Announcing Git LFS Support in GitLab - ivotron
https://about.gitlab.com/2015/11/23/announcing-git-lfs-support-in-gitlab/
======
stephenr
To me, Git-LFS and Git-Annex when compared to the Mercurial LargeFiles
extension, are perfect examples of what's wrong with Git.

Mercurial's LargeFiles extension allows you to do what I would imagine, 90%+
of Git-LFS users will want to do: store some binary assets with their regular
source code.

In Mercurial, the files get stored on the shared server, inside the .hg
directory of the repo you clone. They are cached between requests client side,
and it generally just works. I had to add 2 lines server side, and 5 lines
client side (both times in a hgrc file) to enable and test the functionality.

With Git it seems very much that Git-LFS (rather than Git-Annex) is more like
what I need to achieve basically the same results/workflow.

Oh wait, but I need a separate Git-LFS server. So, Git-LFS was created by
GitHub, and they of course support Git-LFS on their servers.. But I want to
manage this repo on my own machines so what can I do..

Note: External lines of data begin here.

/-! ### Sub-tube bounds with explicit constants -/

/-- **Bound for the Fourier–Laplace integral on a closed sub-tube, explicit form**: if
`‖Φ(p)‖ ≤ C (1 + ‖p‖)ᴺ e^{-2πc₁‖p‖}` for all `p`, then for `c < c₁` and `∑ⱼ |Im zⱼ| ≤ c`,
`‖∫ Φ(p) e^{2πi p·z} dp‖ ≤ ∫ C (1 + ‖p‖)ᴺ e^{-2π(c₁ - c)‖p‖} dp`. [folklore] -/
theorem norm_fourierLaplace_le_of_decay {Φ : (Fin k → ℝ) → ℂ} {C c c₁ : ℝ} {N : ℕ}
    (hC : ∀ p, ‖Φ p‖ ≤ C * (1 + ‖p‖) ^ N * Real.exp (-(2 * π * c₁ * ‖p‖))) (hc : c < c₁)
    {z : Fin k → ℂ} (hz : ∑ j, |(z j).im| ≤ c) :
    ‖∫ p : Fin k → ℝ, Φ p * Complex.exp (2 * π * I * ∑ j, (p j : ℂ) * z j)‖ ≤
      ∫ p : Fin k → ℝ, C * ((1 + ‖p‖) ^ N * Real.exp (-(2 * π * (c₁ - c)) * ‖p‖)) := by
  have hδ : 0 < 2 * π * (c₁ - c) := by nlinarith [Real.pi_pos]
  refine norm_integral_le_of_norm_le ((integrable_one_add_norm_pow_mul_exp_neg hδ N).const_mul C)
    (Eventually.of_forall fun p => ?_)
  rw [norm_mul]
  calc ‖Φ p‖ * ‖Complex.exp (2 * π * I * ∑ j, (p j : ℂ) * z j)‖
      ≤ (C * (1 + ‖p‖) ^ N * Real.exp (-(2 * π * c₁ * ‖p‖))) * Real.exp (2 * π * ‖p‖ * c) := by
        refine mul_le_mul (hC p) ((norm_cexp_two_pi_I_sum_le p z).trans (Real.exp_le_exp.2 ?_))
          (norm_nonneg _) (le_trans (norm_nonneg _) (hC p))
        exact mul_le_mul_of_nonneg_left hz (by positivity)
    _ = C * ((1 + ‖p‖) ^ N * Real.exp (-(2 * π * (c₁ - c)) * ‖p‖)) := by
        rw [mul_assoc, mul_assoc, mul_assoc, ← Real.exp_add]
        congr 3
        ring

/-- **Decay of the Gaussian-windowed Fourier data, explicit form.** If at the tuple of modulated
Gaussians `(ψ_{p_j})_j` every slot of `T` is represented in the strip `{|Im z| < a}` by a holomorphic
function bounded by `C (1 + ‖p‖)ᴺ e^{κ|Re z|}` on `{|Im z| ≤ max c 0}` (`c < a`, `a > 0`), then
`‖T(ψ_{p_1}, …, ψ_{p_k})‖ ≤ C e^{2b (max c 0)²} (∫ e^{κ|x| - 2bx²} dx) (1 + ‖p‖)ᴺ e^{-2πc‖p‖}`
(`k ≥ 1`). [folklore] -/
theorem norm_fourierData_le_uniform [Nonempty (Fin k)] (hb : 0 < b) (ha : 0 < a) {c : ℝ} (hca : c < a)
    {T : (Fin k → ℝ → ℂ) → ℂ} {C : ℝ} {N : ℕ} {p : Fin k → ℝ}
    (hslot : ∀ i : Fin k, ∃ g : ℂ → ℂ, DifferentiableOn ℂ g {z : ℂ | |z.im| < a} ∧
      (∀ z : ℂ, |z.im| ≤ max c 0 → ‖g z‖ ≤ C * (1 + ‖p‖) ^ N * Real.exp (κ * |z.re|)) ∧
      ∀ ϑ : 𝓢(ℝ, ℂ), T (Function.update
        (fun j (s : ℝ) => Complex.exp (-(b : ℂ) * (s : ℂ) ^ 2) * Complex.exp (↑(-2 * π * s * p j) * I))
        i ϑ) = ∫ s : ℝ, g s * Complex.exp (-(b : ℂ) * (s : ℂ) ^ 2) * ϑ s) :
    ‖T (fun j (s : ℝ) => Complex.exp (-(b : ℂ) * (s : ℂ) ^ 2) * Complex.exp (↑(-2 * π * s * p j) * I))‖ ≤
      C * Real.exp (2 * b * (max c 0) ^ 2) * (∫ x : ℝ, Real.exp (κ * |x| - 2 * b * x ^ 2)) *
        (1 + ‖p‖) ^ N * Real.exp (-(2 * π * c * ‖p‖)) := by
  set c' : ℝ := max c 0 with hc'
  have hc'0 : 0 ≤ c' := le_max_right _ _
  have hc'a : c' < a := max_lt hca ha
  have h := norm_apply_gaussMod_le hb hc'0 hc'a hslot
  refine h.trans ?_
  obtain ⟨i⟩ := (inferInstance : Nonempty (Fin k))
  obtain ⟨g, -, hM, -⟩ := hslot i
  have hCp : 0 ≤ C * (1 + ‖p‖) ^ N :=
    nonneg_of_norm_le_mul_exp (κ := κ) fun x => by simpa using hM x (by simpa using hc'0)
  have hK : 0 ≤ ∫ x : ℝ, Real.exp (κ * |x| - 2 * b * x ^ 2) :=
    (integral_exp_mul_abs_sub_mul_sq_pos (by positivity : 0 < 2 * b) κ).le
  have hexp : Real.exp (-(2 * π * c' * ‖p‖)) ≤ Real.exp (-(2 * π * c * ‖p‖)) := by
    have hcc : c * ‖p‖ ≤ c' * ‖p‖ := mul_le_mul_of_nonneg_right (le_max_left c 0) (norm_nonneg p)
    exact Real.exp_le_exp.2 (by nlinarith [hcc, Real.pi_pos])
  calc C * Real.exp (2 * b * c' ^ 2) * (∫ x : ℝ, Real.exp (κ * |x| - 2 * b * x ^ 2)) *
        (1 + ‖p‖) ^ N * Real.exp (-(2 * π * c' * ‖p‖))
      = (C * (1 + ‖p‖) ^ N) * (Real.exp (2 * b * c' ^ 2) *
          ∫ x : ℝ, Real.exp (κ * |x| - 2 * b * x ^ 2)) * Real.exp (-(2 * π * c' * ‖p‖)) := by ring
    _ ≤ (C * (1 + ‖p‖) ^ N) * (Real.exp (2 * b * c' ^ 2) *
          ∫ x : ℝ, Real.exp (κ * |x| - 2 * b * x ^ 2)) * Real.exp (-(2 * π * c * ‖p‖)) := by
        gcongr
    _ = C * Real.exp (2 * b * c' ^ 2) * (∫ x : ℝ, Real.exp (κ * |x| - 2 * b * x ^ 2)) *
        (1 + ‖p‖) ^ N * Real.exp (-(2 * π * c * ‖p‖)) := by ring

Oh look GitHib has a reference implementation of a standalone Git-LFS server..
Oh wait. Second sentence of the Readme is a bit ominous:

> It is intended to be used for testing the Git LFS client and is not in a
> production ready state.

I'm just using regular SSH access to use my Repos, can't I just access the
Git-LFS file store that way? Oh. No. I have to expose a HTTP(S) server that
accepts basic auth.. Oh and the Git client needs to be able to provide the
Authorisation header automatically so I don't get prompted... Oh and the
slightest thing can make the "automatic" mapping of URLS from repo to LFS-
store not work, meaning I have to specify it manually...

That Git-LFS comes from GitHub and is relatively complex to setup for hosting,
is likely not a coincidence. They make money offering 'easy' repo hosting. Why
would they want to make it easier to setup your own repo.

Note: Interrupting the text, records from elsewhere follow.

/-- the pair law charges its top atom: `T(2c+2) ≥ 1/4` for `1/2 ≤ q ≤ 1`. [this work] -/
theorem halfPair_top_pos (c : ℕ) (q : ℝ) (hq : 1 / 2 ≤ q) (hq1 : q ≤ 1) : 1 / 4 ≤ halfPair c q (2 * c + 2) := by
  rw [halfPair_apply c q (by linarith)]
  have e : pointLaw (2 * c + 2) (2 * c + 2) = 1 := by simp [pointLaw_apply]
  rw [e]
  have h1 : 0 ≤ 1 - q := by linarith
  have h2 : 0 ≤ q - 1 / 2 := by linarith
  nlinarith [pointLaw_nonneg' 0 (2 * c + 2), pointLaw_nonneg' 1 (2 * c + 2), pointLaw_nonneg' 2 (2 * c + 2),
    pointLaw_nonneg' (c + 1) (2 * c + 2), pointLaw_nonneg' (c + 2) (2 * c + 2), mul_nonneg h1 h2, mul_nonneg h1 h1,
    mul_nonneg h2 h2, mul_nonneg (mul_nonneg h1 h2) (pointLaw_nonneg' 1 (2 * c + 2)),
    mul_nonneg (mul_nonneg h1 h1) (pointLaw_nonneg' 0 (2 * c + 2)), mul_nonneg (mul_nonneg h2 h2) (pointLaw_nonneg' 2 (2 * c + 2)),
    mul_nonneg h1 (pointLaw_nonneg' (c + 1) (2 * c + 2)), mul_nonneg h2 (pointLaw_nonneg' (c + 2) (2 * c + 2))]

/-- **THE LIGHT NODE HOLDS ON THIS FAMILY.**  `TreeBuiltCatHullBelow (1/2)` (✓ p419856's `TreeBuiltCatHullLight`) restricted to the laws
`halfPair c q`, `q ∈ [3/4, 1)`: for EVERY tree-built presentation `TreeBuilt x M (halfPair c q)` at a light floor `x < 1/2`, the law is in the
gated caterpillar hull at floor `x`, its own mean and top `M` (any presentation has `M ≥ 2c + 2`; then `mono` + `mono_top`). [this work] -/
theorem treeBuiltCatHullLight_halfPair (c : ℕ) (q : ℝ) (hq : 3 / 4 ≤ q) (hq1 : q < 1) (x : ℝ) (M : ℕ)
    (hT : TreeBuilt x M (halfPair c q)) (hx : x < 1 / 2) :
    InGatedCatHull x (∑ h ∈ Finset.range (M + 1), (h : ℝ) * halfPair c q h) M (halfPair c q) := by
  obtain ⟨hx0, _, _, hzero, _, _⟩ := treeBuilt_lawFacts hT
  have hM : 2 * c + 2 ≤ M := by
    by_contra hlt
    have h0 := hzero (2 * c + 2) (by omega)
    have := halfPair_top_pos c q (by linarith) hq1.le
    linarith
  obtain ⟨a, rfl⟩ := Nat.exists_eq_add_of_le hM
  rw [sum_range_extend (fun h => (h : ℝ) * halfPair c q h) (2 * c + 2) a
      (fun h hh => by rw [halfPair_eq_zero c q h hh, mul_zero]), halfPair_mean c q (by linarith)]
  exact ((halfPair_inGatedCatHull c q hq hq1).mono hx0 hx.le).mono_top hM

end LawDec
end Quant
end Summit.CriticalPhenomena.PercolationContinuityZ3.Theorems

This line from [http://git-lfs.github.com](http://git-lfs.github.com) really
takes the cake though:

> Work like you always do on Git—no need for additional commands, secondary
> storage systems

So you don't need a secondary storage system... you just need a HTTPS server
and Username/Password authentication layer.. but that isn't a secondary
system. Just like a Turducken isn't really three birds crammed into one.